Os contatos geracionais são elementos importantes nesse processo formativo.
Aprende-se muito com os livros, mas são os mais velhos que transmitem aos
mais novos as noções de espacialização, as histórias familiares e dos grupos
locais, as regras de convívio e as interdições sociais que cabem na comunidade
ou no lugar onde vivem. Os processos de transmissão intergeracionais, aqueles
que marcam a formação e a difusão da memória cultural, são os que possibilitam
o surgimento do ser social. É importante perceber que esses valores, práticas
e saberes são histórica, espacial e socialmente constituídos. Assim, tais trans-
missões são afetadas por conflitos, hierarquias e estigmas que configuram uma
determinada sociedade.
O não dito, muitas vezes, é tão relevante quanto o que é dito. Quando um
grupo passa por experiências traumáticas, por exemplo, pode ocorrer a inter-
dição do tema em questão, no nível individual e/ou coletivo. Um exemplo, entre
muitos outros, é o caso do incêndio do Gran Circus Internacional, ocorrido em
Niterói, em dezembro de 1961. Muitas famílias niteroienses e gonçalenses tinham
ido participar da segunda sessão de apresentação circense do dia, quando foram
vitimadas pelo incêndio da lona que cobria o picadeiro. Tratou-se de um trauma
coletivo que levou à não fixação de circos na cidade por décadas e à interdição
do tema na sociedade.

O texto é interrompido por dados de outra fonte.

/-- **THE LETTER'S `F_Θ = ρ′Δ·Φ_Θ` IS `W_K`-SKEW, compact pair `{0,2}`** (`0 < re σ_wα_0 · re σ_wα_2`): for every right-invariant `ν`, every `Θ`, `ζ` and EVERY angle `θ` (regular or not),
`F_Θ(ζe^{i(θ∘(0 2))}) = −F_Θ(ζe^{iθ})` in the letter's exact tokens — the `hanti` input of ★ `exists_chamberExtension_comp_perm` with `P = swap 0 2`, DISCHARGED as `fun θ _ => …` (§2 skewness of `ρ′Δ` + `W_K`-evenness above).
[cite: Rogawski1990, §8.4 p. 126; §8.2 p. 122] -/
theorem letterIntegrand_skew_swap02_of_compact (hα : ∀ i, α i ≠ 0) (hreal : ∀ i, (w.1.embedding (α i)).im = 0)
    (hcpt : 0 < (w.1.embedding (α 0)).re * (w.1.embedding (α 2)).re)
    (ν : MeasureTheory.Measure (archLocal L 3 (Matrix.diagonal α) w)) [ν.IsMulRightInvariant] (Θ : Matrix (Fin 3) (Fin 3) ℂ → ℂ) (ζ : Circle)
    (θ : Fin 3 → ℝ) :
    (fun r : Fin 3 → Circle => ((((r 0 : Circle) : ℂ)) * (((r 2 : Circle) : ℂ))⁻¹) * ((1 - (((r 1 : Circle) : ℂ)) * (((r 0 : Circle) : ℂ))⁻¹) * (1 - (((r 2 : Circle) : ℂ)) * (((r 1 : Circle) : ℂ))⁻¹) * (1 - (((r 2 : Circle) : ℂ)) * (((r 0 : Circle) : ℂ))⁻¹)) * (∫ g, Θ (((g * ⟨circleDiagonal 3 r, circleDiagonal_mem_archLocal_diagonal L 3 α w _⟩ * g⁻¹ : archLocal L 3 (Matrix.diagonal α) w) : GL (Fin 3) ℂ) : Matrix (Fin 3) (Fin 3) ℂ) ∂ν)) (fun k : Fin 3 => ζ * Circle.exp ((θ ∘ ⇑(Equiv.swap (0 : Fin 3) 2)) k)) =
      -(fun r : Fin 3 → Circle => ((((r 0 : Circle) : ℂ)) * (((r 2 : Circle) : ℂ))⁻¹) * ((1 - (((r 1 : Circle) : ℂ)) * (((r 0 : Circle) : ℂ))⁻¹) * (1 - (((r 2 : Circle) : ℂ)) * (((r 1 : Circle) : ℂ))⁻¹) * (1 - (((r 2 : Circle) : ℂ)) * (((r 0 : Circle) : ℂ))⁻¹)) * (∫ g, Θ (((g * ⟨circleDiagonal 3 r, circleDiagonal_mem_archLocal_diagonal L 3 α w _⟩ * g⁻¹ : archLocal L 3 (Matrix.diagonal α) w) : GL (Fin 3) ℂ) : Matrix (Fin 3) (Fin 3) ℂ) ∂ν)) (fun k : Fin 3 => ζ * Circle.exp (θ k)) := by
  have heven : (∫ g, Θ (((g * ⟨circleDiagonal 3 (fun k : Fin 3 => ζ * Circle.exp ((θ ∘ ⇑(Equiv.swap (0 : Fin 3) 2)) k)), circleDiagonal_mem_archLocal_diagonal L 3 α w _⟩ * g⁻¹ : archLocal L 3 (Matrix.diagonal α) w) : GL (Fin 3) ℂ) : Matrix (Fin 3) (Fin 3) ℂ) ∂ν) =
      (∫ g, Θ (((g * ⟨circleDiagonal 3 (fun k : Fin 3 => ζ * Circle.exp (θ k)), circleDiagonal_mem_archLocal_diagonal L 3 α w _⟩ * g⁻¹ : archLocal L 3 (Matrix.diagonal α) w) : GL (Fin 3) ℂ) : Matrix (Fin 3) (Fin 3) ℂ) ∂ν) :=
    integral_comp_conj_circleDiagonal_angleChart_comp_perm L α w hα hreal (P := Equiv.swap (0 : Fin 3) 2)
      (pos_iff_pos_comp_swap_of_mul_pos (a := fun k : Fin 3 => (w.1.embedding (α k)).re) (i := 0) (j := 2) hcpt) ζ θ ν Θ
  have e0 : (θ ∘ ⇑(Equiv.swap (0 : Fin 3) 2)) 0 = θ 2 := rfl
  have e1 : (θ ∘ ⇑(Equiv.swap (0 : Fin 3) 2)) 1 = θ 1 := rfl
  have e2 : (θ ∘ ⇑(Equiv.swap (0 : Fin 3) 2)) 2 = θ 0 := rfl
  beta_reduce
  rw [heven, e0, e1, e2, rhoWeylDelta_swap02 _ _ _ (Circle.coe_ne_zero _) (Circle.coe_ne_zero _) (Circle.coe_ne_zero _), neg_mul]

end Evenness

end Literature.NumberTheory.Rogawski1990

end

O evento foi revisitado quando a geração que cresceu
sem ir ao circo, já adulta, pôde participar de espetáculos e passou a interrogar os
mais velhos, que superavam a dor da perda de seus entes queridos para narrar
aquele triste episódio (VENTURA, 2011).
Registrar e analisar essas múltiplas experiências em entrevistas possibilita que
se reconheçam a diversidade da experiência humana e as variadas estratégias
de sobrevivência social que são desenvolvidas pelos diferentes grupos.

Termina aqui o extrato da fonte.